Damit war natürlich der Wechsel Albert Kühns im Jahre 1957 zu den Sportfreunden vorgezeichnet. Mit den Siegenern stieg er in die damalige 2. Liga West auf und belegte in der Spielzeit 1961/1962 den achten Tabellenplatz. Albert Kühn erzielte dabei in 29 Spielen sechs Tore.

1963 in der Regionalliga

Mit dem ehemaligen A-Nationalspieler Herbert Schäfer als Trainer und Mittelstürmer Albert Kühn gingen die Sportfreunde mit einem 1:1-Unentschieden gegen die SpVg Herten am 4. August 1963 in das Debutjahr der frisch aus der Taufe gehobenen Regionalliga West.

Aber schon am letzten Spieltag der Saison, dem 10. Mai 1964, verabschiedeten sich die Sportfreunde Siegen und ihr Torjäger Albert Kühn, erneut mit einem 1:1-Unentschieden, im Leimbachstadion gegen Borussia Mönchengladbach aus dieser Klasse.

Der spätere Bundestrainer Helmut Schön hatte den schussgewaltigen Eschenbacher bereits im Jahre 1962 für die beiden Amateur-Länderspiele gegen Italien und Frankreich als Mittelstürmer nominiert. Beim 3:3 gegen die Franzosen war quirlige Albert Kühn sogar unter den Torschützen.

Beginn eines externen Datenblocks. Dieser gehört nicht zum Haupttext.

/-- **Step 3 HOLDS (kernel)** — the branch point of the real principal Lambert function (§12 p.718
L299): on its domain `[−1/e, ∞)` the function `W` (characterised by `W ≥ −1`, `W e^W = id`) is
continuous — it is the inverse of the strictly increasing continuous `w ↦ w e^w` on `[−1,∞)`, with
image the interval `[−1,∞)` —, `W(−1/e) = −1`, and `W` is not differentiable at `−1/e` within the
domain: the chain rule applied to `W(x)·e^{W(x)} = x` at `x = −1/e` would give `0 · W'(−1/e) = 1`,
since `(w e^w)' = (1 + w)e^w` vanishes at `w = −1`. An in-file discharge of a step typed «true
(classical)»; no statement of the file is modified. The same statement is independently
kernel-certified Summits-side by the salvage lane
(`Summit.NavierStokesRegularity.NavierStokesRegularity.Theorems.Moschandreou2024.step_3_holds` in
`SoloSalvageMoschandreou2024.lean`); it is re-proved here, where the fact is declared, because
Literature cannot import Summits. [cite: Moschandreou2024b, §12 p.718 (L299); §14 p.731 (L425)] -/
theorem step_3_holds : Step_3 := by
  intro W hW
  set a : ℝ := -Real.exp (-1) with ha
  have hWa : W a = -1 := hW.apply_branchPoint
  have hmono : MonotoneOn W (Ici a) := fun x hx y _ hxy => hW.mono hx hxy
  refine ⟨?_, hWa, ?_⟩
  · -- continuity on the domain
    intro x hx
    rcases eq_or_lt_of_le (show a ≤ x from hx) with hax | hax
    · -- the endpoint: right-continuity
      subst hax
      have h := continuousWithinAt_right_of_monotoneOn_of_image_mem_nhdsWithin hmono
        self_mem_nhdsWithin (mem_of_superset self_mem_nhdsWithin (by rw [hWa]; exact hW.Ici_subset_image))
      exact h
    · -- an interior point: two-sided continuity
      have hWx : -1 < W x := by
        rcases eq_or_lt_of_le (hW x hx).1 with h | h
        · exfalso
          have := (hW x hx).2
          rw [← h, neg_one_mul_exp] at this
          exact hax.ne this
        · exact h
      exact (continuousAt_of_monotoneOn_of_image_mem_nhds hmono (Ici_mem_nhds hax)
        (mem_of_superset (Ici_mem_nhds hWx) hW.Ici_subset_image)).continuousWithinAt
  · -- non-differentiability at the branch point
    intro hdiff
    have hWd : HasDerivWithinAt W (derivWithin W (Ici a) a) (Ici a) a := hdiff.hasDerivWithinAt
    have hg : HasDerivAt (fun w : ℝ => w * Real.exp w) ((1 + W a) * Real.exp (W a)) (W a) :=
      hasDerivAt_mul_exp (W a)
    have hcomp : HasDerivWithinAt (fun x => W x * Real.exp (W x))
        ((1 + W a) * Real.exp (W a) * derivWithin W (Ici a) a) (Ici a) a :=
      hg.comp_hasDerivWithinAt a hWd
    rw [hWa, show (1 + (-1 : ℝ)) = 0 by norm_num, zero_mul, zero_mul] at hcomp
    have hid : HasDerivWithinAt (fun x : ℝ => x) (0 : ℝ) (Ici a) a :=
      hcomp.congr_of_mem (fun x hx => ((hW x hx).2).symm) self_mem_Ici
    have h01 := (uniqueDiffOn_Ici a a self_mem_Ici).eq_deriv _ hid (hasDerivWithinAt_id a (Ici a))
    exact zero_ne_one h01
import Summits.AtomisticToContinuum.FouriersLaw.Theorems.OddSectorIrreversibilityTapLeakBoundFloorCore
import Summits.AtomisticToContinuum.FouriersLaw.Theorems.OddSectorIrreversibilityTapLeakBoundFloorReflect

/-!
# `TapLeakBound` (stmt-AtomisticToContinuum-15159), line `SketchIdeator2`, floor of `stub_kickCone`: the `N`-uniform kick cone in the sublinear window, both contacts

Helper file (`--supports stmt-AtomisticToContinuum-15159`) for crux
P = `Summit.AtomisticToContinuum.FouriersLaw.Theses.OddSectorIrreversibility.TapLeakBound`, registered stub `stub_kickCone`
(C′ `ResampledKickCone`). **The floor of C′ in the stub's own spelling** (zero-friction kernels, Gaussian resampling of the
contact momentum, the unnormalised Gibbs weight, `d = i` at the contact `b = 0` and `d = N − 2 − i` at `b = N − 1`):

* `stub_floorKickCone` (registered sub-goal; left-contact form `kickCone_floor_left`) — there are `a > 0` and `C` (depending only on
  `(ω₂, lam, β, T)`) such that for every `N`, bond `i`, contact `b ∈ {0, N−1}` and `s ≥ 0` with **`s⁴ ≤ a (1 + d)³`**:
  `∫∫ (js(q, p[b ↦ p']) − js(q,p))² dN(0,T)(p') dμ_T ≤ C · Z / (1 + d)³`, `js = j_i ∘ Φ_s`.
  Cases: `d ≥ 1` at `b = 0` is the landed core (`stub_floorCore`, …FloorCore.lean); `b = N−1` is reduced to `b = 0` at
  the mirror bond by the landed site reflection (`stub_floorReflect`); `d = 0` is the landed cap (`kickCone_capped`); the
  phantom bond `i = N−1` carries no current.

This is the registered `stub_kickCone` with its LINEAR window `s ≤ a·d` replaced by the SUBLINEAR window `s⁴ ≤ a(1+d)³`
(and the profile `(1 + d − s/a)^{-3}` by `(1+d)^{-3}`, which dominates it up to a constant on the smaller window); the
linear window — needed by the witness bookkeeping of the route — remains open. References: folklore. Nothing here
closes the item.
-/

noncomputable section

open MeasureTheory ProbabilityTheory Filter Topology Set Function
open scoped NNReal ENNReal

namespace Summit.AtomisticToContinuum.FouriersLaw.Theorems.OddSectorIrreversibility.TapLeak

open Literature.MathematicalPhysics.KineticTheory.HeatConduction
open Literature.MathematicalPhysics.KineticTheory
open Summit.AtomisticToContinuum.FouriersLaw.Theorems.OddSectorWitness
open Summit.AtomisticToContinuum.FouriersLaw.Theorems.ClosedConeSensitivity.Negative.ZeroFrictionDictionary
open Summit.AtomisticToContinuum.FouriersLaw.Theorems.OddSectorIrreversibility.Corrector

section Floor

variable {ω₂ lam β : ℝ} (hω : 0 < ω₂) (hl : 0 < lam) (hβ : 0 ≤ β) (γ : ℝ) {T : ℝ} (hT : 0 < T)
include hω hl hβ hT

/-- **The floor at the left contact, all bonds** (detFlow spelling): with the constants `a` of the core and
`C = max C_core 0 + C_cap`, for every `N`, every bond `i` and `s ≥ 0` with `s⁴ ≤ a(1+i)³`:
`∫∫ (j_i(Φ_s(q, p[0 ↦ p'])) − j_i(Φ_s(q,p)))² dN(0,T) dμ_T ≤ C Z/(1+i)³` (`i = 0`: the cap; `1 ≤ i`, `i+1 < N`: the core;
`i = N−1`: no current). [folklore] -/
theorem kickCone_floor_left : ∃ a C : ℝ, 0 < a ∧ 0 ≤ C ∧ ∀ (N : ℕ) (i : Fin N) (hN : 0 < N) (s : ℝ),
    0 ≤ s → s ^ 4 ≤ a * (1 + (i.val : ℝ)) ^ 3 →
    ∫ x, (∫ p', ((pinnedChain ω₂ lam β γ).bondCurrent N i
          (detFlow ω₂ lam β N s (x.1, Function.update x.2 ⟨0, hN⟩ p')) -
        (pinnedChain ω₂ lam β γ).bondCurrent N i (detFlow ω₂ lam β N s x)) ^ 2
          ∂(gaussianReal 0 (Real.toNNReal T))) ∂(gibbsWeight ω₂ lam β γ N T) ≤
      C * (∫ x, Real.exp (-((pinnedChain ω₂ lam β γ).hamiltonian N x) / T) ∂volume) / (1 + (i.val : ℝ)) ^ 3 := by
  obtain ⟨a, Cc, ha, hCc, hcore⟩ := stub_floorCore ω₂ lam β γ hω hl hβ T hT
  obtain ⟨C₀, hC₀, hcap⟩ := kickCone_capped ω₂ lam β γ hω hl.le hβ T hT
  refine ⟨a, Cc + C₀, ha, by positivity, fun N i hN s hs hw => ?_⟩
  set Z : ℝ := ∫ x, Real.exp (-((pinnedChain ω₂ lam β γ).hamiltonian N x) / T) ∂volume with hZ
  have hZ0 : 0 ≤ Z := integral_nonneg fun x => (Real.exp_pos _).le
  have hi0 : (0 : ℝ) ≤ i.val := Nat.cast_nonneg _
  by_cases hi1 : 1 ≤ i.val
  · by_cases hiN : i.val + 1 < N
    · -- the core
      have h := hcore N i.val hi1 hiN s hs hw
      have e1 : (⟨i.val, by omega⟩ : Fin N) = i := Fin.ext rfl
      have e2 : (⟨0, by omega⟩ : Fin N) = ⟨0, hN⟩ := Fin.ext rfl
      rw [e1, e2] at h
      refine h.trans ?_
      rw [div_le_div_iff_of_pos_right (by positivity)]
      exact mul_le_mul_of_nonneg_right (by linarith) hZ0
    · -- the phantom bond carries no current
      have hlast : i.val + 1 = N := by omega
      have hj : ∀ y, (pinnedChain ω₂ lam β γ).bondCurrent N i y = 0 := fun y =>
        (pinnedChain ω₂ lam β γ).bondCurrent_eq_zero_of_last N i hlast y
      simp only [hj, sub_self, ne_eq, OfNat.ofNat_ne_zero, not_false_eq_true, zero_pow, integral_zero]
      positivity
  · -- `i = 0`: the cap
    have hi00 : i.val = 0 := by omega
    have h := hcap N i ⟨0, hN⟩ s hs
    have hjs : ∀ x : PhaseSpace N, ∫ y, (pinnedChain ω₂ lam β γ).bondCurrent N i y
        ∂((pinnedChain ω₂ lam β 0).transitionKernel N T T s.toNNReal x) =
        (pinnedChain ω₂ lam β γ).bondCurrent N i (detFlow ω₂ lam β N s x) := fun x => by
      rw [integral_transitionKernel_zero_friction hω hl.le hβ, Real.coe_toNNReal s hs]
    simp only [hjs] at h
    have hμ : gibbsWeight ω₂ lam β γ N T = volume.withDensity (fun x : PhaseSpace N =>
        ENNReal.ofReal (Real.exp (-((pinnedChain ω₂ lam β γ).hamiltonian N x) / T))) := rfl
    rw [hμ]
    refine h.trans ?_
    rw [hi00, Nat.cast_zero, add_zero, one_pow, div_one]
    exact mul_le_mul_of_nonneg_right (by linarith) hZ0

end Floor

/-- **THE FLOOR OF THE KICK CONE** (`N`-uniform; the registered `stub_kickCone` with the sublinear window
`s⁴ ≤ a (1+d)³` in place of the linear one): for the pinned FPU-β chain (all parameters `> 0`) at `T > 0` there are
`a > 0` and `C` such that for every `N`, bond `i`, contact `b ∈ {0, N−1}` (`d = i`, resp. `N − 2 − i`) and `s ≥ 0` with
`s⁴ ≤ a(1+d)³`: `∫∫ (js(q, p[b ↦ p']) − js(q,p))² dN(0,T)(p') dμ_T ≤ C · Z/(1+d)³`, `js = j_i ∘ Φ_s` (zero-friction kernels).
[folklore] -/
theorem stub_floorKickCone : ∀ ω₂ lam β γ : ℝ, 0 < ω₂ → 0 < lam → 0 < β → 0 < γ → ∀ T : ℝ, 0 < T →
    ∃ a C : ℝ, 0 < a ∧ ∀ (N : ℕ) (i b : Fin N) (s : ℝ), (b.val = 0 ∨ b.val = N - 1) → 0 ≤ s →
      s ^ 4 ≤ a * (1 + ((if b.val = 0 then i.val else N - 2 - i.val : ℕ) : ℝ)) ^ 3 →
        ∫ x, (∫ p', ((∫ y, (pinnedChain ω₂ lam β γ).bondCurrent N i y
              ∂((pinnedChain ω₂ lam β 0).transitionKernel N T T s.toNNReal (x.1, Function.update x.2 b p'))) -
            (∫ y, (pinnedChain ω₂ lam β γ).bondCurrent N i y
              ∂((pinnedChain ω₂ lam β 0).transitionKernel N T T s.toNNReal x))) ^ 2
            ∂(gaussianReal 0 (Real.toNNReal T))) ∂(gibbsWeight ω₂ lam β γ N T)
          ≤ C * (∫ x, Real.exp (-((pinnedChain ω₂ lam β γ).hamiltonian N x) / T) ∂volume) /
              (1 + ((if b.val = 0 then i.val else N - 2 - i.val : ℕ) : ℝ)) ^ 3 := by
  intro ω₂ lam β γ hω hl hβ _ T hT
  obtain ⟨a, C, ha, hC, hleft⟩ := kickCone_floor_left hω hl hβ.le γ hT
  refine ⟨a, C, ha, fun N i b s hb hs hw => ?_⟩
  have hN : 0 < N := by have := b.isLt; omega
  set Z : ℝ := ∫ x, Real.exp (-((pinnedChain ω₂ lam β γ).hamiltonian N x) / T) ∂volume with hZ
  have hZ0 : 0 ≤ Z := integral_nonneg fun x => (Real.exp_pos _).le
  -- the kernels are Dirac masses at the closed flow
  have hjs : ∀ x : PhaseSpace N, ∫ y, (pinnedChain ω₂ lam β γ).bondCurrent N i y
      ∂((pinnedChain ω₂ lam β 0).transitionKernel N T T s.toNNReal x) =
      (pinnedChain ω₂ lam β γ).bondCurrent N i (detFlow ω₂ lam β N s x) := fun x => by
    rw [integral_transitionKernel_zero_friction hω hl.le hβ.le, Real.coe_toNNReal s hs]
  simp only [hjs]
  by_cases hb0 : b.val = 0
  · -- left contact
    simp only [hb0, if_true] at hw ⊢
    have eb : b = ⟨0, hN⟩ := Fin.ext hb0
    subst eb
    exact hleft N i hN s hs hw
  · -- right contact: reflect to the left contact at the mirror bond
    have hbN : b.val = N - 1 := hb.resolve_left hb0
    simp only [hb0, if_false] at hw ⊢
    by_cases hiN : i.val + 1 < N
    · set j : Fin N := ⟨i.val + 1, hiN⟩ with hj
      have hrefl := stub_floorReflect ω₂ lam β γ hω hl.le hβ.le N T s i j b ⟨0, hN⟩ rfl hbN rfl
      rw [hrefl]
      have hd : (Fin.rev j).val = N - 2 - i.val := by rw [Fin.val_rev]; simp [hj]; omega
      have h := hleft N (Fin.rev j) hN s hs (by rw [hd]; exact hw)
      rw [hd] at h
      exact h
    · -- the phantom bond carries no current
      have hlast : i.val + 1 = N := by omega
      have hj : ∀ y, (pinnedChain ω₂ lam β γ).bondCurrent N i y = 0 := fun y =>
        (pinnedChain ω₂ lam β γ).bondCurrent_eq_zero_of_last N i hlast y
      simp only [hj, sub_self, ne_eq, OfNat.ofNat_ne_zero, not_false_eq_true, zero_pow, integral_zero]
      positivity

end Summit.AtomisticToContinuum.FouriersLaw.Theorems.OddSectorIrreversibility.TapLeak

end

Mit der Westfalenauswahl gewann Albert Kühn 1962 durch einen 1:0-Endspielsieg über den Mittelrhein im heimischen Leimbachstadion die DFB-Pokaltrophäe.

650 Spiele für die Sportfreunde

Die Sportfreunde ehrten 1969 ihren langjährigen Mannschaftskapitän für sein 500. Spiel im Siegener Trikot. Insgesamt bestritt Albert Kühn im Dress der Sportfreunde Siegen in der Zeit von 1957 bis 1970 650 Spiele. Für seine Leistungen verlieh ihm der DFB die goldene Ehrenplakette, damals die höchste Auszeichnung für Fußballspieler nach dem Silbernen Lorbeerblatt.

Der Siegerländer Fußball trauert um Albert Kühn, um den es in den vergangenen Jahren ruhig geworden war. Eine schwere Krankheit zeichnete den langjährigen Sportsmann, der in der Erinnerung seiner Fußball-Kollegen aber immer seinen Platz haben wird.